[Problem details]:
Repeat word for word the opening stretch of the entries, from the first line through the line containing "closed: percolation on the".

Segment Start: Available data

import Mathlib
import Summits.Ventures.PercRepro2.Defs
import Summits.Ventures.PercRepro2.Independence
import Summits.Ventures.PercRepro2.Graph
import Summits.Ventures.PercRepro2.Exploration

/-!
# Induced percolation, the events `Q^U_A`, `R^U_X`, and the definitions of p1's toolkit
(blind cell PercRepro2, p1)

* `induced ends U ω` — the configuration with every edge not inside `U` closed: percolation on the
  induced subgraph `G[U]`, on the *same* probability space ("`G − Z`" is `induced (U ∖ Z)`);
  monotone in `ω` and in `U`, determined by the edges inside `U`; vertices reachable from a vertex
  of `U` stay in `U`; `induced Set.univ ω = ω`;
* `QEvent ends U s A = {s ↔ a in G[U] ∀ a ∈ A}` (increasing) and
  `REvent ends U s X = {s ↮ x in G[U] ∀ x ∈ X}` (decreasing), with their union/intersection,
  antitonicity, vanishing and `DependsOn` lemmas;
* the join/meet of configurations edge by edge (`sup_apply_eq_true_iff`, `inf_apply_eq_true_iff`);
* ALL further definitions used by the p1 files (so that those files contain only theorems):
  the frontier `frontier`, cluster functionals `clusterIn` / `clusterObs`, the deleted-cluster
  configuration `delConfig` with `delClusterProb` / `delExpect`, the cluster-property bridge `Fof`,
  the whole-graph events `connAll` / `avoidAll`, the multi-source events `QEventT` / `REventT` /
  `connAllT` / `avoidAllT` (the objects of R4+ at `|A| = 2` are in `R4Defs.lean`).
-/

namespace Summit.Ventures.PercRepro2

/-! ## The induced configuration -/

section Induced

open Classical

variable {V : Type*} {E : Type*}

/-- The configuration induced on the vertex set `U`: every edge not inside `U` is closed
(percolation on the induced subgraph `G[U]`, on the same probability space). -/
noncomputable def induced (ends : E → Sym2 V) (U : Set V) (ω : Config E) : Config E :=
  restrict (within ends U) ω

variable {ends : E → Sym2 V}

/-- An edge is open in `induced ends U ω` iff it is open in `ω` and lies inside `U`. -/
lemma induced_eq_true_iff {U : Set V} {ω : Config E} {e : E} :
    induced ends U ω e = true ↔ ω e = true ∧ e ∈ within ends U := by
  unfold induced
  exact restrict_eq_true_iff

/-- `induced ends U ω ≤ ω`. -/
lemma induced_le (U : Set V) (ω : Config E) : induced ends U ω ≤ ω :=
  restrict_le _ ω

/-- `within` is monotone in the vertex set. -/
lemma within_mono {U U' : Set V} (h : U ⊆ U') : within ends U ⊆ within ends U' :=
  fun _ ⟨x, hx, y, hy, he⟩ => ⟨x, h hx, y, h hy, he⟩

/-- `induced` is monotone in the configuration. -/
lemma induced_mono {U : Set V} {ω ω' : Config E} (h : ω ≤ ω') :
    induced ends U ω ≤ induced ends U ω' := by
  intro e
  by_cases he : e ∈ within ends U
  · unfold induced
    rw [restrict_apply_of_mem he, restrict_apply_of_mem he]
    exact h e
  · unfold induced
    rw [restrict_apply_of_notMem he]
    exact Bool.false_le _

/-- `induced` is monotone in the vertex set. -/
lemma induced_mono_set {U U' : Set V} (h : U ⊆ U') (ω : Config E) :
    induced ends U ω ≤ induced ends U' ω := by
  intro e
  by_cases he : e ∈ within ends U
  · unfold induced
    rw [restrict_apply_of_mem he, restrict_apply_of_mem (within_mono h he)]
  · unfold induced
    rw [restrict_apply_of_notMem he]
    exact Bool.false_le _

/-- `induced ends U` only sees the edges inside `U`. -/
lemma induced_congr {U : Set V} {ω ω' : Config E} (h : ∀ e ∈ within ends U, ω e = ω' e) :
    induced ends U ω = induced ends U ω' := by
  unfold induced
  exact restrict_congr h

/-- Both endpoints of an open edge of `induced ends U ω` lie in `U`. -/
lemma mem_and_mem_of_induced_eq_true {U : Set V} {ω : Config E} {e : E} {x y : V}
    (he : induced ends U ω e = true) (hends : ends e = s(x, y)) : x ∈ U ∧ y ∈ U := by
  obtain ⟨_, x', hx', y', hy', hends'⟩ := induced_eq_true_iff.1 he
  rw [hends, Sym2.eq_iff] at hends'
  rcases hends' with ⟨rfl, rfl⟩ | ⟨rfl, rfl⟩
  · exact ⟨hx', hy'⟩
  · exact ⟨hy', hx'⟩

/-- Vertices reachable in `G[U]` from a vertex of `U` lie in `U`. -/
lemma mem_of_conn_induced {U : Set V} {ω : Config E} {u v : V} (hu : u ∈ U)
    (h : Conn ends (induced ends U ω) u v) : v ∈ U := by
  refine mem_of_conn_of_closed (ends := ends) (ω := induced ends U ω) (S := U) ?_ hu h
  intro x _ y hxy
  obtain ⟨_, e, he, hends⟩ := openGraph_adj.1 hxy
  exact (mem_and_mem_of_induced_eq_true he hends).2

/-- On the full vertex set nothing is closed: `induced ends Set.univ ω = ω`. -/
lemma induced_univ (ω : Config E) : induced ends Set.univ ω = ω := by
  funext e
  have he : e ∈ within ends Set.univ := by
    obtain ⟨⟨x, y⟩, hxy⟩ := Quot.exists_rep (ends e)
    exact ⟨x, Set.mem_univ x, y, Set.mem_univ y, hxy.symm⟩
  unfold induced
  exact restrict_apply_of_mem he

/-- An edge of the join is open iff it is open in one of the two configurations. -/
lemma sup_apply_eq_true_iff (ω ω' : Config E) (e : E) :
    (ω ⊔ ω') e = true ↔ ω e = true ∨ ω' e = true := by
  simp only [Pi.sup_apply]
  cases ω e <;> cases ω' e <;> decide

/-- An edge of the meet is open iff it is open in both configurations. -/
lemma inf_apply_eq_true_iff (ω ω' : Config E) (e : E) :
    (ω ⊓ ω') e = true ↔ ω e = true ∧ ω' e = true := by
  simp only [Pi.inf_apply]
  cases ω e <;> cases ω' e <;> decide

end Induced

/-! ## The events `Q^U_A` and `R^U_X` -/

section Events

variable {V : Type*} {E : Type*}

/-- `Q^U_A = {s ↔ a in G[U] for all a ∈ A}`. -/
def QEvent (ends : E → Sym2 V) (U : Finset V) (s : V) (A : Finset V) : Set (Config E) :=
  {ω | ∀ a ∈ A, Conn ends (induced ends (↑U) ω) s a}

/-- `R^U_X = {s ↮ x in G[U] for all x ∈ X}`. -/
def REvent (ends : E → Sym2 V) (U : Finset V) (s : V) (X : Finset V) : Set (Config E) :=
  {ω | ∀ x ∈ X, ¬ Conn ends (induced ends (↑U) ω) s x}

variable {ends : E → Sym2 V} {U : Finset V} {s : V}

/-- Membership in `QEvent`. -/
@[simp] lemma mem_QEvent {A : Finset V} {ω : Config E} :
    ω ∈ QEvent ends U s A ↔ ∀ a ∈ A, Conn ends (induced ends (↑U) ω) s a := Iff.rfl

/-- Membership in `REvent`. -/
@[simp] lemma mem_REvent {X : Finset V} {ω : Config E} :
    ω ∈ REvent ends U s X ↔ ∀ x ∈ X, ¬ Conn ends (induced ends (↑U) ω) s x := Iff.rfl

/-- `Q^U_A` is increasing. -/
lemma isUpperSet_QEvent (ends : E → Sym2 V) (U : Finset V) (s : V) (A : Finset V) :
    IsUpperSet (QEvent ends U s A) :=
  fun _ _ h hω a ha => conn_mono (induced_mono h) (hω a ha)

/-- `R^U_X` is decreasing. -/
lemma isLowerSet_REvent (ends : E → Sym2 V) (U : Finset V) (s : V) (X : Finset V) :
    IsLowerSet (REvent ends U s X) :=
  fun _ _ h hω x hx hc => hω x hx (conn_mono (induced_mono h) hc)

/-- `Q^U_{A ∪ B} = Q^U_A ∩ Q^U_B`. -/
lemma QEvent_union [DecidableEq V] (ends : E → Sym2 V) (U : Finset V) (s : V) (A B : Finset V) :
    QEvent ends U s (A ∪ B) = QEvent ends U s A ∩ QEvent ends U s B := by
  ext ω
  simp only [mem_QEvent, Set.mem_inter_iff, Finset.forall_mem_union]

/-- `R^U_{X ∪ Y} = R^U_X ∩ R^U_Y`. -/
lemma REvent_union [DecidableEq V] (ends : E → Sym2 V) (U : Finset V) (s : V) (X Y : Finset V) :
    REvent ends U s (X ∪ Y) = REvent ends U s X ∩ REvent ends U s Y := by
  ext ω
  simp only [mem_REvent, Set.mem_inter_iff, Finset.forall_mem_union]

/-- `Q^U_∅` is the sure event. -/
@[simp] lemma QEvent_empty (ends : E → Sym2 V) (U : Finset V) (s : V) :
    QEvent ends U s ∅ = Set.univ := by
  ext ω; simp

/-- `R^U_∅` is the sure event. -/
@[simp] lemma REvent_empty (ends : E → Sym2 V) (U : Finset V) (s : V) :
    REvent ends U s ∅ = Set.univ := by
  ext ω; simp

/-- `R^U_X` is antitone in `X`. -/
lemma REvent_anti (ends : E → Sym2 V) (U : Finset V) (s : V) {X X' : Finset V} (h : X ⊆ X') :
    REvent ends U s X' ⊆ REvent ends U s X :=
  fun _ hω x hx => hω x (h hx)

/-- `Q^U_A` is antitone in `A`. -/
lemma QEvent_anti (ends : E → Sym2 V) (U : Finset V) (s : V) {A A' : Finset V} (h : A ⊆ A') :
    QEvent ends U s A' ⊆ QEvent ends U s A :=
  fun _ hω a ha => hω a (h ha)

/-- If `s ∈ X` then `R^U_X` is empty. -/
lemma REvent_eq_empty_of_mem (ends : E → Sym2 V) (U : Finset V) {s : V} {X : Finset V}
    (hs : s ∈ X) : REvent ends U s X = ∅ := by
  ext ω
  simp only [mem_REvent, Set.mem_empty_iff_false, iff_false, not_forall, not_not]
  exact ⟨s, hs, conn_refl _ _ _⟩

/-- If `A` and `X` share a vertex then `Q^U_A ∩ R^U_X` is empty. -/
lemma QEvent_inter_REvent_eq_empty (ends : E → Sym2 V) (U : Finset V) (s : V) {A X : Finset V}
    {a : V} (ha : a ∈ A) (hx : a ∈ X) : QEvent ends U s A ∩ REvent ends U s X = ∅ := by
  ext ω
  simp only [Set.mem_inter_iff, mem_QEvent, mem_REvent, Set.mem_empty_iff_false, iff_false,
    not_and]
  intro hQ hR
  exact hR a hx (hQ a ha)

/-- `Q^U_A` is determined by the edges inside `U`. -/
lemma dependsOn_QEvent (ends : E → Sym2 V) (U : Finset V) (s : V) (A : Finset V) :
    DependsOn (· ∈ QEvent ends U s A) (within ends (↑U)) := by
  intro ω ω' h
  show (∀ a ∈ A, Conn ends (induced ends (↑U) ω) s a) =
    ∀ a ∈ A, Conn ends (induced ends (↑U) ω') s a
  rw [induced_congr h]

/-- `R^U_X` is determined by the edges inside `U`. -/
lemma dependsOn_REvent (ends : E → Sym2 V) (U : Finset V) (s : V) (X : Finset V) :
    DependsOn (· ∈ REvent ends U s X) (within ends (↑U)) := by
  intro ω ω' h
  show (∀ x ∈ X, ¬ Conn ends (induced ends (↑U) ω) s x) =
    ∀ x ∈ X, ¬ Conn ends (induced ends (↑U) ω') s x
  rw [induced_congr h]

end Events

/-! ## The frontier of `Z` (definition) -/

section FrontierDef

variable {V : Type*} {E : Type*} [Fintype E] [DecidableEq V]

/-- The frontier of `Z` in `U`: the vertices of `U ∖ Z` joined to `Z` by an open edge of `ω`
(what exploring the edges around `Z` reveals). -/
def frontier (ends : E → Sym2 V) (U Z : Finset V) (ω : Config E) : Finset V :=
  (U \ Z).filter fun y => ∃ e, ω e = true ∧ ∃ z ∈ Z, ends e = s(y, z)

variable {ends : E → Sym2 V} {U Z : Finset V}

/-- Membership in the frontier. -/
lemma mem_frontier {ω : Config E} {y : V} :
    y ∈ frontier ends U Z ω ↔ (y ∈ U ∧ y ∉ Z) ∧ ∃ e, ω e = true ∧ ∃ z ∈ Z, ends e = s(y, z) := by
  simp only [frontier, Finset.mem_filter, Finset.mem_sdiff]

/-- The frontier lies in `U ∖ Z`. -/
lemma frontier_subset (ω : Config E) : frontier ends U Z ω ⊆ U \ Z :=
  Finset.filter_subset _ _

end FrontierDef

/-! ## Cluster functionals (definitions) -/

section ClusterObsDef

variable {V : Type*} {E : Type*} {R : Type*}

/-- The cluster of `s` in `G[U]`. -/
def clusterIn (ends : E → Sym2 V) (U : Finset V) (s : V) (ω : Config E) : Set V :=
  cluster ends (induced ends (↑U) ω) s

/-- A cluster functional `F : Set V → R` evaluated on the cluster of `s` in `G[U]`. -/
def clusterObs (ends : E → Sym2 V) (U : Finset V) (s : V) (F : Set V → R) : Config E → R :=
  fun ω => F (clusterIn ends U s ω)

variable {ends : E → Sym2 V} {U : Finset V} {s : V}

/-- Membership in `clusterIn`. -/
@[simp] lemma mem_clusterIn {ω : Config E} {x : V} :
    x ∈ clusterIn ends U s ω ↔ Conn ends (induced ends (↑U) ω) s x := Iff.rfl

/-- Unfolding `clusterObs`. -/
@[simp] lemma clusterObs_apply (F : Set V → R) (ω : Config E) :
    clusterObs ends U s F ω = F (clusterIn ends U s ω) := rfl

end ClusterObsDef

/-! ## Deleting a vertex set (definitions) -/

section DelConfigDef

variable {V : Type*} {E : Type*}

open Classical in
/-- `delConfig ends W ω`: the configuration `ω` with every edge touching `W` closed
("percolation on `G ∖ W`", on the same probability space; instance-free form of
`restrict (touches ends W)ᶜ`). -/
noncomputable def delConfig (ends : E → Sym2 V) (W : Set V) (ω : Config E) : Config E :=
  fun e => if e ∈ touches ends W then false else ω e

variable {ends : E → Sym2 V}

/-- `delConfig` on an edge touching `W`. -/
lemma delConfig_apply_of_mem {W : Set V} {ω : Config E} {e : E} (h : e ∈ touches ends W) :
    delConfig ends W ω e = false := by
  simp [delConfig, h]

/-- `delConfig` on an edge not touching `W`. -/
lemma delConfig_apply_of_notMem {W : Set V} {ω : Config E} {e : E} (h : e ∉ touches ends W) :
    delConfig ends W ω e = ω e := by
  simp [delConfig, h]

variable [Fintype E] [DecidableEq E] {R : Type*} [CommRing R]

/-- `g(W) = P(C_t ∈ 𝓥 in G ∖ W)`: the probability that the cluster of `t` after closing every
edge touching `W` belongs to `𝓥`. -/
noncomputable def delClusterProb (p : E → R) (ends : E → Sym2 V) (t : V) (𝓥 : Set (Set V))
    (W : Set V) : R :=
  prob p {ω | cluster ends (delConfig ends W ω) t ∈ 𝓥}

/-- `g(W) = E[f(t) in G ∖ W]`: the expectation of the cluster property at `t` after closing every
edge touching `W`. -/
noncomputable def delExpect (p : E → R) (ends : E → Sym2 V) (f : V → Config E → R) (t : V)
    (W : Set V) : R :=
  expect p (fun ω => f t (delConfig ends W ω))

end DelConfigDef

/-! ## Cluster properties as set functionals (definition) -/

section FofDef

variable {V : Type*} {E : Type*} {R : Type*} [Zero R]

open Classical in
/-- The value of the cluster property `f` at `s` as a function of the cluster of `s`
(`0` on sets that are not clusters of `s`). -/
noncomputable def Fof (ends : E → Sym2 V) (f : V → Config E → R) (s : V) (W : Set V) : R :=
  if h : ∃ ω : Config E, cluster ends ω s = W then f s h.choose else 0

end FofDef

/-! ## Whole-graph and multi-source events (definitions) -/

section WholeDefs

variable {V : Type*} {E : Type*}

/-- The event `{s ↔ a for all a ∈ A}` on the whole graph. -/
def connAll (ends : E → Sym2 V) (s : V) (A : Finset V) : Set (Config E) :=
  {ω | ∀ a ∈ A, Conn ends ω s a}

/-- The event `{s ↮ x for all x ∈ X}` on the whole graph. -/
def avoidAll (ends : E → Sym2 V) (s : V) (X : Finset V) : Set (Config E) :=
  {ω | ∀ x ∈ X, ¬ Conn ends ω s x}

/-- `Q^U_{T,A} = {s ↔ a in G[U] for all s ∈ T, a ∈ A s}`: every source reaches its targets. -/
def QEventT (ends : E → Sym2 V) (U T : Finset V) (A : V → Finset V) : Set (Config E) :=
  {ω | ∀ s ∈ T, ∀ a ∈ A s, Conn ends (induced ends (↑U) ω) s a}

/-- `R^U_{T,X} = {s ↮ x in G[U] for all s ∈ T, x ∈ X}`: no source reaches `X`. -/
def REventT (ends : E → Sym2 V) (U T : Finset V) (X : Finset V) : Set (Config E) :=
  {ω | ∀ s ∈ T, ∀ x ∈ X, ¬ Conn ends (induced ends (↑U) ω) s x}

/-- The event `{s ↔ a for all s ∈ T, a ∈ A s}` on the whole graph. -/
def connAllT (ends : E → Sym2 V) (T : Finset V) (A : V → Finset V) : Set (Config E) :=
  {ω | ∀ s ∈ T, ∀ a ∈ A s, Conn ends ω s a}

/-- The event `{s ↮ x for all s ∈ T, x ∈ X}` on the whole graph. -/
def avoidAllT (ends : E → Sym2 V) (T : Finset V) (X : Finset V) : Set (Config E) :=
  {ω | ∀ s ∈ T, ∀ x ∈ X, ¬ Conn ends ω s x}

variable {ends : E → Sym2 V} {U T : Finset V}

/-- Membership in `QEventT`. -/
@[simp] lemma mem_QEventT {A : V → Finset V} {ω : Config E} :
    ω ∈ QEventT ends U T A ↔ ∀ s ∈ T, ∀ a ∈ A s, Conn ends (induced ends (↑U) ω) s a := Iff.rfl

/-- Membership in `REventT`. -/
@[simp] lemma mem_REventT {X : Finset V} {ω : Config E} :
    ω ∈ REventT ends U T X ↔ ∀ s ∈ T, ∀ x ∈ X, ¬ Conn ends (induced ends (↑U) ω) s x := Iff.rfl

end WholeDefs


end Summit.Ventures.PercRepro2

Segment End: Available data

[Task result]:
import Mathlib
import Summits.Ventures.PercRepro2.Defs
import Summits.Ventures.PercRepro2.Independence
import Summits.Ventures.PercRepro2.Graph
import Summits.Ventures.PercRepro2.Exploration

/-!
# Induced percolation, the events `Q^U_A`, `R^U_X`, and the definitions of p1's toolkit
(blind cell PercRepro2, p1)

* `induced ends U ω` — the configuration with every edge not inside `U` closed: percolation on the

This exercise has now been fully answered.